110 Endurance (1/2)
Chapter 110
KAILEEN ANDY LEWIS
I heavily treaded the path to my car, biting my lips as I tried to hold the crumbling feeling inside.
Reaching my car, I stamped the gas without any destination in mind.
I drove, gripping the steering wheel hard, letting my frustration out as I cried.
I cried and I cried and I cried —
I was biting my lips, choked at the burning sensation on my throat and my eyes went flooded with tears, impairing my vision but still I pushed to drive.
My chest was hurting, I can't even almost breath.
The next thing I know, I was knocking at Donna's front door.
[***************]
I woke up next morning feeling beat. My body was so heavy as well as my eyelids.
I was so sure that I opened my eyes fully but I can't damn see a thing.
I rested for a couple of minutes stretching my eyes. I realized that they were just swollen due to my crying last night.
Then after many stretching and blinking, I headed to the kitchen where Donna pitifully smiled at me and handed me a mug of coffee.

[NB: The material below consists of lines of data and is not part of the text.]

import Literature.AnabelianGeometry.EtaleTheta.SettingModelTateCyclotomes
import Literature.AnabelianGeometry.EtaleTheta.SettingModelTateThetaCusp
import HarnessLib

/-!
# The stage-2 («Tate shear») root model WITH A CUSP (R78 F5qc `ThetaSetting.modelχq′`), row #5: the cyclotome
# identifications `μ_N ≅ (l·Δ_Θ) ⊗ ℤ/Nℤ`, a `CyclotomeTower`, and `IsCompact Δ_Θ` — transported VERBATIM from `modelχq`

Mochizuki, *The Étale Theta Function …* [EtTh], Publ. RIMS **45** (2009), §1 p. 12 «(`Ẑ(1) ≅`) `Δ_Θ`», §2 p. 46
«the natural isomorphism `μ_N ≅ (l·Δ_Θ) ⊗ (ℤ/Nℤ)`», Cor. 2.19 (ii) p. 64 (PRIMS PDF pages) [cite: MochizukiEtTh2009, §2 p.46].
Cell abc-iut, layer L2, R78 cluster STAGE 2, seat abc-iut-w5-d029 (gen 5) at abc-iut-L2-t8 g5's request (10:23:46Z: «the
cusped twin of p437770 … take it with your record»).  PROOF-ONLY (0 definitions, 0 instances): the stage-2 clone of
abc-iut-L2-t8's `SettingModelChiCuspCyclotomes` (p435011).

This seat's `ThetaSetting.modelχq′ p i j hj` (`SettingModelTateThetaCusp`, F5qc) is abc-iut-L2-t5's `modelχq p i j hj`
(F5q, p437247) transcribed over `curveχq′` = the SAME `Π^tp_X = Γ ⋊_{actχq} G_{ℚ_p}`, `aug`, `Π_X`, theta quotients
(abc-iut-L2-d1's `CurveTheta` package; `thetaKer_curveχq'_eq : … = … := rfl`) plus ONE synthetic cusp.  Hence every
row-#5 result of abc-iut-L2-t8 at `modelχq` (`SettingModelTateCyclotomes`, p437770, over abc-iut-L6-d6's `Ẑ`-coordinates
`deltaThetaCoordχq` p433817) holds at `modelχq′` — the topological facts BY DEFINITIONAL TRANSPORT, the `D`-indexed
structures by re-running the row-#5 engine on the same coordinates: `t2Space_deltaTheta_modelχq'`,
`isCompact_deltaTheta_modelχq'`, `modelχq'_exists_cyclotomeMod_family` (abc-iut-L2-t8's χ-law `conjNormal_toTheta_deltaThetaCoordχq` passed as a lambda — no instance search on mixed carriers),
`modelχq'_nonempty_cyclotomeMod`, `modelχq'_nonempty_cyclotomeTower`, and the joint-satisfiability capstone OVER THE
CUSPED STAGE-2 CARRIER: `exists_curveχq'_isEtThOrigin_and_isCusp_and_hYcl_and_isCompact_and_cyclotomeTower` — for every
`i` and every even `j`, one theta setting over `curveχq′ p i j` with the guard, a cusp, `hYcl`, `IsCompact Δ_Θ`, `aug` open,
`CyclotomeMod l N` at every level and a `CyclotomeTower l E` over every cofinal chain.  HONEST LABEL: semi-synthetic model
(the cusp is the Tate-twisted `b`-axis) — consistency evidence for the typed interface; nothing of [EtTh] asserted; no
side taken on [IUTchIII] Cor. 3.12; typed ≠ endorsed.
-/

noncomputable section

namespace Literature.AnabelianGeometry.EtaleTheta.SettingModel

open Literature.AnabelianGeometry.SemiGraphs

variable (p : ℕ) [Fact p.Prime]

section
variable (i j : ℤ) (hj : Even j)

/-- `Δ_Θ` of `modelχq′` is Hausdorff (same theta quotient as `modelχq`). [cite: MochizukiEtTh2009, §1 p.12] -/
theorem t2Space_deltaTheta_modelχq' : T2Space ↥(ThetaSetting.modelχq' p i j hj).DeltaTheta :=
  t2Space_deltaTheta_modelχq p i j hj

/-- **`Δ_Θ` of `modelχq′` is COMPACT** (GAP G-w5d187-1's binder at the cusped stage-2 model).
[cite: MochizukiEtTh2009, §1 p.12] -/
theorem isCompact_deltaTheta_modelχq' :
    IsCompact ((ThetaSetting.modelχq' p i j hj).DeltaTheta : Set (ThetaSetting.modelχq' p i j hj).GtpTheta) :=
  isCompact_deltaTheta_modelχq p i j hj

/-- **`μ_N ≅ (l·Δ_Θ) ⊗ ℤ/Nℤ` at ALL levels, compatibly, at `modelχq′`** (`l ≥ 1`; the row-#5 engine
`exists_cyclotomeMod_family_of_chiTwist_inv` run at `modelχq′` on the same coordinates `deltaThetaCoordχq`).
[cite: MochizukiEtTh2009, Def 2.13 (ii) p.48] -/
theorem modelχq'_exists_cyclotomeMod_family {l : ℕ} (hl : 0 < l) :
    ∃ mods : ∀ N : ℕ+, (ThetaSetting.modelχq' p i j hj).CyclotomeMod l N,
      ∀ (M M' : ℕ+) (h : (M : ℕ) ∣ (M' : ℕ)) (x : ↥((ThetaSetting.modelχq' p i j hj).lDeltaTheta l)),
        MuN.red p M M' h ((mods M').red x) = (mods M).red x := by
  haveI := t2Space_deltaTheta_modelχq' p i j hj
  -- `(modelχq′).DeltaTheta` is DEFINITIONALLY `Ker (CurveTheta.thetaToEll (curveχq p i j))` (same `Π^tp_X`, same
  -- theta-quotient kernels: `thetaKer_curveχq'_eq` is `rfl`), so abc-iut-L6-d6's coordinates and their χ-law at
  -- `modelχq` are accepted verbatim by unification (no instance search on mixed carriers).
  exact (ThetaSetting.modelχq' p i j hj).exists_cyclotomeMod_family_of_chiTwist_inv hl (deltaThetaCoordχq p i j)
    (continuous_deltaThetaCoordχq p i j) (bijective_deltaThetaCoordχq p i j)
    (fun g t => conjNormal_toTheta_deltaThetaCoordχq p i j hj g t)

/-- **`CyclotomeMod l N` is INHABITED at `modelχq′`** (every `l ≥ 1`, every `N`). [cite: MochizukiEtTh2009, §2 p.46] -/
theorem modelχq'_nonempty_cyclotomeMod {l : ℕ} (hl : 0 < l) (N : ℕ+) :
    Nonempty ((ThetaSetting.modelχq' p i j hj).CyclotomeMod l N) := by
  obtain ⟨mods, -⟩ := modelχq'_exists_cyclotomeMod_family p i j hj hl
  exact ⟨mods N⟩

/-- **A `CyclotomeTower l E` EXISTS at `modelχq′`** over every cofinal chain `E ∋ 1` (`l ≥ 1`).
[cite: MochizukiEtTh2009, Cor 2.19 (ii) p.64] -/
theorem modelχq'_nonempty_cyclotomeTower {l : ℕ} (hl : 0 < l) {E : Set ℕ+} (one_mem : (1 : ℕ+) ∈ E)
    (cofinal : ∀ n : ℕ+, ∃ M ∈ E, n ∣ M) (total : ∀ M ∈ E, ∀ M' ∈ E, M ∣ M' ∨ M' ∣ M) :
    Nonempty ((ThetaSetting.modelχq' p i j hj).CyclotomeTower l E) := by
  obtain ⟨mods, hmods⟩ := modelχq'_exists_cyclotomeMod_family p i j hj hl
  exact ⟨ThetaSetting.CyclotomeTower.ofAllLevels mods hmods one_mem cofinal total⟩

end

/-- **JOINT SATISFIABILITY WITH A CUSP at stage 2**: for every `(i, j)` with `j` even there is a theta setting OVER THE
CUSPED STAGE-2 CARRIER `curveχq′ p i j` which is an EtTh-origin, HAS A CUSP, satisfies `hYcl`, has `Δ_Θ` compact and `aug`
open, and carries `CyclotomeMod l N` at every level and a `CyclotomeTower l E` over every cofinal chain `E ∋ 1` (`l ≥ 1`).
[cite: MochizukiEtTh2009, Cor 2.19 (ii) p.64] -/
theorem exists_curveχq'_isEtThOrigin_and_isCusp_and_hYcl_and_isCompact_and_cyclotomeTower (i j : ℤ) (hj : Even j)
    {l : ℕ} (hl : 0 < l) {E : Set ℕ+} (one_mem : (1 : ℕ+) ∈ E) (cofinal : ∀ n : ℕ+, ∃ M ∈ E, n ∣ M)
    (total : ∀ M ∈ E, ∀ M' ∈ E, M ∣ M' ∨ M' ∣ M) :
    ∃ D : ThetaSetting p, D.toTemperedCurve = curveχq' p i j ∧ D.IsEtThOrigin ∧ (∃ x : D.Pt, D.IsCusp x) ∧
      (D.DtpY.map D.toHat.toMonoidHom).topologicalClosure ≤
        D.DtpY.map D.toHat.toMonoidHom ⊔ (⁅⁅D.DeltaHat, D.DeltaHat⁆, D.DeltaHat⁆).topologicalClosure ∧
      IsCompact (D.DeltaTheta : Set D.GtpTheta) ∧ IsOpenMap D.aug ∧
      (∀ N : ℕ+, Nonempty (D.CyclotomeMod l N)) ∧ Nonempty (D.CyclotomeTower l E) :=
  ⟨ThetaSetting.modelχq' p i j hj, rfl, ThetaSetting.modelχq'_isEtThOrigin p i j hj, exists_isCusp_modelχq' p i j hj,
    hYcl_modelχq' p i j hj, isCompact_deltaTheta_modelχq' p i j hj, isOpenMap_aug_modelχq' p i j hj,
    modelχq'_nonempty_cyclotomeMod p i j hj hl, modelχq'_nonempty_cyclotomeTower p i j hj hl one_mem cofinal total⟩

end Literature.AnabelianGeometry.EtaleTheta.SettingModel

end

Right, I poured my heart out to her last night to the listening ears of my bestfriend and I felt better now— just a little though.
”I suggest, if you could still put up a face then bear with it a little more,” Donna said when she sensed I'm not gonna be talking.
I knitted my brows behind the mug as I sipped my coffee.
”Final examination is a week from now, don't let Erika be distracted and miserably fail because of your fight,” she explained.
'shit'
I haven't thought about it.
”And if you could still bear another more week until graduation ceremony, then please do.”
”Let her atleast enjoy the bliss of wearing the black robe without worries in mind—”
”… then you can do whatever you want after that; shout, fight, argue with her or whatsoever.”
'ugh'
I just stared at my friend, unable to say anything 'cause she has a point.
”Are you saying I'm going to pretend that everything is fine?”
”Yes, atleast until graduation ceremony is over.”
'ugh'
'I'm sinking'
I stayed at Donna's place that entire day in my solitude— thinking.
By evening, I decided to go back home: home for me is where Erika is.